Transcribe every record verbatim.

- [Records excerpted from a collection]
_ _ _ _
/-- **`AverageToEvery` from a scalar compression at one coupling of the window.** If for all data
`(δ, U₁, U₂, c, L₀)`, `0 < U₁ < U₂`, `0 < c`, the window hypothesis of the crux yields a coupling
`U ∈ (U₁, U₂)` and a threshold `L₁` such that for every even `L ≥ L₁` the matrix elements of
`Y = Δ_d† Δ_d` on the sector ground eigenspace `E₀(U, L)` of `hubbardTorus 2 L 1 U` (sector
`(2⌊(1-δ)L²/2⌋, S^z = 0)`) are those of a scalar, `⟨w, Y v⟩ = μ ⟨w, v⟩`, then `AverageToEvery`: at
`(U, L)`, `L ≥ max L₀ L₁`, the block average gives (dictionary `stub_blockAverageWitness`) a
normalised sector ground state `ψ₀` with `c L⁴ ≤ re ⟨ψ₀, Y ψ₀⟩ = re μ`, which is then the expectation
of EVERY normalised sector ground state; conclude by `averageToEvery_of_everyGroundState_transfer`.
Tasaki (2020) §2.1, §9.3. [folklore] -/
theorem averageToEvery_of_scalarOnGround :
    (∀ (δ U₁ U₂ c : ℝ) (L₀ : ℕ), 0 < U₁ → U₁ < U₂ → 0 < c →
      (∀ U ∈ Set.Ioo U₁ U₂, ∀ (L : ℕ) [NeZero L], L₀ ≤ L → Even L →
        c * (L : ℝ) ^ 4 ≤ (((hubbardTorus 2 L 1 U).toBlock
          (fun s : Finset (Orb (FermionTorus 2 L)) => s.card = 2 * ⌊(1 - δ) * (L : ℝ) ^ 2 / 2⌋₊ ∧
            2 * (s.filter fun i => (ofLex i).2 = 0).card = 2 * ⌊(1 - δ) * (L : ℝ) ^ 2 / 2⌋₊)
          (fun s : Finset (Orb (FermionTorus 2 L)) => s.card = 2 * ⌊(1 - δ) * (L : ℝ) ^ 2 / 2⌋₊ ∧
            2 * (s.filter fun i => (ofLex i).2 = 0).card = 2 * ⌊(1 - δ) * (L : ℝ) ^ 2 / 2⌋₊)).groundStateFunctional
          ((((pairField dWaveFormFactor L)ᴴ * pairField dWaveFormFactor L)).toBlock
          (fun s : Finset (Orb (FermionTorus 2 L)) => s.card = 2 * ⌊(1 - δ) * (L : ℝ) ^ 2 / 2⌋₊ ∧
            2 * (s.filter fun i => (ofLex i).2 = 0).card = 2 * ⌊(1 - δ) * (L : ℝ) ^ 2 / 2⌋₊)
          (fun s : Finset (Orb (FermionTorus 2 L)) => s.card = 2 * ⌊(1 - δ) * (L : ℝ) ^ 2 / 2⌋₊ ∧
            2 * (s.filter fun i => (ofLex i).2 = 0).card = 2 * ⌊(1 - δ) * (L : ℝ) ^ 2 / 2⌋₊))).re) →
      ∃ U ∈ Set.Ioo U₁ U₂, ∃ L₁ : ℕ, ∀ (L : ℕ) [NeZero L], L₁ ≤ L → Even L →
        ∃ μ : ℂ,
          ∀ v ∈ szSector (2 * ⌊(1 - δ) * (L : ℝ) ^ 2 / 2⌋₊) 0 ⊓
              Module.End.eigenspace (Matrix.toLin' (hubbardTorus 2 L 1 U))
                ((((hubbardTorus 2 L 1 U).minEnergyOn
                  (szSector (2 * ⌊(1 - δ) * (L : ℝ) ^ 2 / 2⌋₊) 0) : ℝ) : ℂ)),
            ∀ w ∈ szSector (2 * ⌊(1 - δ) * (L : ℝ) ^ 2 / 2⌋₊) 0 ⊓
              Module.End.eigenspace (Matrix.toLin' (hubbardTorus 2 L 1 U))
                ((((hubbardTorus 2 L 1 U).minEnergyOn
                  (szSector (2 * ⌊(1 - δ) * (L : ℝ) ^ 2 / 2⌋₊) 0) : ℝ) : ℂ)),
              star w ⬝ᵥ ((pairField dWaveFormFactor L)ᴴ * pairField dWaveFormFactor L) *ᵥ v = μ * (star w ⬝ᵥ v)) →
    Summit.HubbardSuperconductivity.HubbardSuperconductivity.Theses.LogColdTorus.AverageToEvery := by
  intro hsc
  refine averageToEvery_of_everyGroundState_transfer fun δ U₁ U₂ c L₀ hU₁ hU₁₂ hc hyp => ?_
  obtain ⟨U, hU, L₁, hL₁⟩ := hsc δ U₁ U₂ c L₀ hU₁ hU₁₂ hc hyp
  refine ⟨U, hU, c, hc, max L₀ L₁, fun L _ hL hLe φ hgs hunit => ?_⟩
  -- (i) the window hypothesis at `(U, L)` and one normalised sector ground state carrying it
  have havg := hyp U hU L ((le_max_left _ _).trans hL) hLe
  obtain ⟨φ₀, hgs₀, hunit₀, hle₀⟩ :=
    stub_blockAverageWitness U c L ⌊(1 - δ) * (L : ℝ) ^ 2 / 2⌋₊ hc havg
  -- (ii) the scalar
  obtain ⟨μ, hμ⟩ := hL₁ L ((le_max_right _ _).trans hL) hLe
  -- (iii) sector ground states lie in `E₀(U, L)`
  have hmem : ∀ χ : Fock (Orb (FermionTorus 2 L)),
      IsGroundStateInSector (hubbardTorus 2 L 1 U) (2 * ⌊(1 - δ) * (L : ℝ) ^ 2 / 2⌋₊) 0 χ →
      χ ∈ szSector (2 * ⌊(1 - δ) * (L : ℝ) ^ 2 / 2⌋₊) 0 ⊓
              Module.End.eigenspace (Matrix.toLin' (hubbardTorus 2 L 1 U))
                ((((hubbardTorus 2 L 1 U).minEnergyOn
                  (szSector (2 * ⌊(1 - δ) * (L : ℝ) ^ 2 / 2⌋₊) 0) : ℝ) : ℂ)) := by
    intro χ hχ
    refine Submodule.mem_inf.mpr ⟨hχ.1, ?_⟩
    rw [Module.End.mem_eigenspace_iff, Matrix.toLin'_apply]
    exact hχ.2.2
  -- (iv) every ground state carries the expectation of the good one
  have e1 := hμ φ (hmem φ hgs) φ (hmem φ hgs)
  have e0 := hμ φ₀ (hmem φ₀ hgs₀) φ₀ (hmem φ₀ hgs₀)
  rw [hunit, mul_one] at e1
  rw [hunit₀, mul_one] at e0
  rw [e1]
  rw [e0] at hle₀
  exact hle₀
_ _ _ _
- [RESPONSE BELOW]
/-- **`AverageToEvery` from a scalar compression at one coupling of the window.** If for all data
`(δ, U₁, U₂, c, L₀)`, `0 < U₁ < U₂`, `0 < c`, the window hypothesis of the crux yields a coupling
`U ∈ (U₁, U₂)` and a threshold `L₁` such that for every even `L ≥ L₁` the matrix elements of
`Y = Δ_d† Δ_d` on the sector ground eigenspace `E₀(U, L)` of `hubbardTorus 2 L 1 U` (sector
`(2⌊(1-δ)L²/2⌋, S^z = 0)`) are those of a scalar, `⟨w, Y v⟩ = μ ⟨w, v⟩`, then `AverageToEvery`: at
`(U, L)`, `L ≥ max L₀ L₁`, the block average gives (dictionary `stub_blockAverageWitness`) a
normalised sector ground state `ψ₀` with `c L⁴ ≤ re ⟨ψ₀, Y ψ₀⟩ = re μ`, which is then the expectation
of EVERY normalised sector ground state; conclude by `averageToEvery_of_everyGroundState_transfer`.
Tasaki (2020) §2.1, §9.3. [folklore] -/
theorem averageToEvery_of_scalarOnGround :
    (∀ (δ U₁ U₂ c : ℝ) (L₀ : ℕ), 0 < U₁ → U₁ < U₂ → 0 < c →
      (∀ U ∈ Set.Ioo U₁ U₂, ∀ (L : ℕ) [NeZero L], L₀ ≤ L → Even L →
        c * (L : ℝ) ^ 4 ≤ (((hubbardTorus 2 L 1 U).toBlock
          (fun s : Finset (Orb (FermionTorus 2 L)) => s.card = 2 * ⌊(1 - δ) * (L : ℝ) ^ 2 / 2⌋₊ ∧
            2 * (s.filter fun i => (ofLex i).2 = 0).card = 2 * ⌊(1 - δ) * (L : ℝ) ^ 2 / 2⌋₊)
          (fun s : Finset (Orb (FermionTorus 2 L)) => s.card = 2 * ⌊(1 - δ) * (L : ℝ) ^ 2 / 2⌋₊ ∧
            2 * (s.filter fun i => (ofLex i).2 = 0).card = 2 * ⌊(1 - δ) * (L : ℝ) ^ 2 / 2⌋₊)).groundStateFunctional
          ((((pairField dWaveFormFactor L)ᴴ * pairField dWaveFormFactor L)).toBlock
          (fun s : Finset (Orb (FermionTorus 2 L)) => s.card = 2 * ⌊(1 - δ) * (L : ℝ) ^ 2 / 2⌋₊ ∧
            2 * (s.filter fun i => (ofLex i).2 = 0).card = 2 * ⌊(1 - δ) * (L : ℝ) ^ 2 / 2⌋₊)
          (fun s : Finset (Orb (FermionTorus 2 L)) => s.card = 2 * ⌊(1 - δ) * (L : ℝ) ^ 2 / 2⌋₊ ∧
            2 * (s.filter fun i => (ofLex i).2 = 0).card = 2 * ⌊(1 - δ) * (L : ℝ) ^ 2 / 2⌋₊))).re) →
      ∃ U ∈ Set.Ioo U₁ U₂, ∃ L₁ : ℕ, ∀ (L : ℕ) [NeZero L], L₁ ≤ L → Even L →
        ∃ μ : ℂ,
          ∀ v ∈ szSector (2 * ⌊(1 - δ) * (L : ℝ) ^ 2 / 2⌋₊) 0 ⊓
              Module.End.eigenspace (Matrix.toLin' (hubbardTorus 2 L 1 U))
                ((((hubbardTorus 2 L 1 U).minEnergyOn
                  (szSector (2 * ⌊(1 - δ) * (L : ℝ) ^ 2 / 2⌋₊) 0) : ℝ) : ℂ)),
            ∀ w ∈ szSector (2 * ⌊(1 - δ) * (L : ℝ) ^ 2 / 2⌋₊) 0 ⊓
              Module.End.eigenspace (Matrix.toLin' (hubbardTorus 2 L 1 U))
                ((((hubbardTorus 2 L 1 U).minEnergyOn
                  (szSector (2 * ⌊(1 - δ) * (L : ℝ) ^ 2 / 2⌋₊) 0) : ℝ) : ℂ)),
              star w ⬝ᵥ ((pairField dWaveFormFactor L)ᴴ * pairField dWaveFormFactor L) *ᵥ v = μ * (star w ⬝ᵥ v)) →
    Summit.HubbardSuperconductivity.HubbardSuperconductivity.Theses.LogColdTorus.AverageToEvery := by
  intro hsc
  refine averageToEvery_of_everyGroundState_transfer fun δ U₁ U₂ c L₀ hU₁ hU₁₂ hc hyp => ?_
  obtain ⟨U, hU, L₁, hL₁⟩ := hsc δ U₁ U₂ c L₀ hU₁ hU₁₂ hc hyp
  refine ⟨U, hU, c, hc, max L₀ L₁, fun L _ hL hLe φ hgs hunit => ?_⟩
  -- (i) the window hypothesis at `(U, L)` and one normalised sector ground state carrying it
  have havg := hyp U hU L ((le_max_left _ _).trans hL) hLe
  obtain ⟨φ₀, hgs₀, hunit₀, hle₀⟩ :=
    stub_blockAverageWitness U c L ⌊(1 - δ) * (L : ℝ) ^ 2 / 2⌋₊ hc havg
  -- (ii) the scalar
  obtain ⟨μ, hμ⟩ := hL₁ L ((le_max_right _ _).trans hL) hLe
  -- (iii) sector ground states lie in `E₀(U, L)`
  have hmem : ∀ χ : Fock (Orb (FermionTorus 2 L)),
      IsGroundStateInSector (hubbardTorus 2 L 1 U) (2 * ⌊(1 - δ) * (L : ℝ) ^ 2 / 2⌋₊) 0 χ →
      χ ∈ szSector (2 * ⌊(1 - δ) * (L : ℝ) ^ 2 / 2⌋₊) 0 ⊓
              Module.End.eigenspace (Matrix.toLin' (hubbardTorus 2 L 1 U))
                ((((hubbardTorus 2 L 1 U).minEnergyOn
                  (szSector (2 * ⌊(1 - δ) * (L : ℝ) ^ 2 / 2⌋₊) 0) : ℝ) : ℂ)) := by
    intro χ hχ
    refine Submodule.mem_inf.mpr ⟨hχ.1, ?_⟩
    rw [Module.End.mem_eigenspace_iff, Matrix.toLin'_apply]
    exact hχ.2.2
  -- (iv) every ground state carries the expectation of the good one
  have e1 := hμ φ (hmem φ hgs) φ (hmem φ hgs)
  have e0 := hμ φ₀ (hmem φ₀ hgs₀) φ₀ (hmem φ₀ hgs₀)
  rw [hunit, mul_one] at e1
  rw [hunit₀, mul_one] at e0
  rw [e1]
  rw [e0] at hle₀
  exact hle₀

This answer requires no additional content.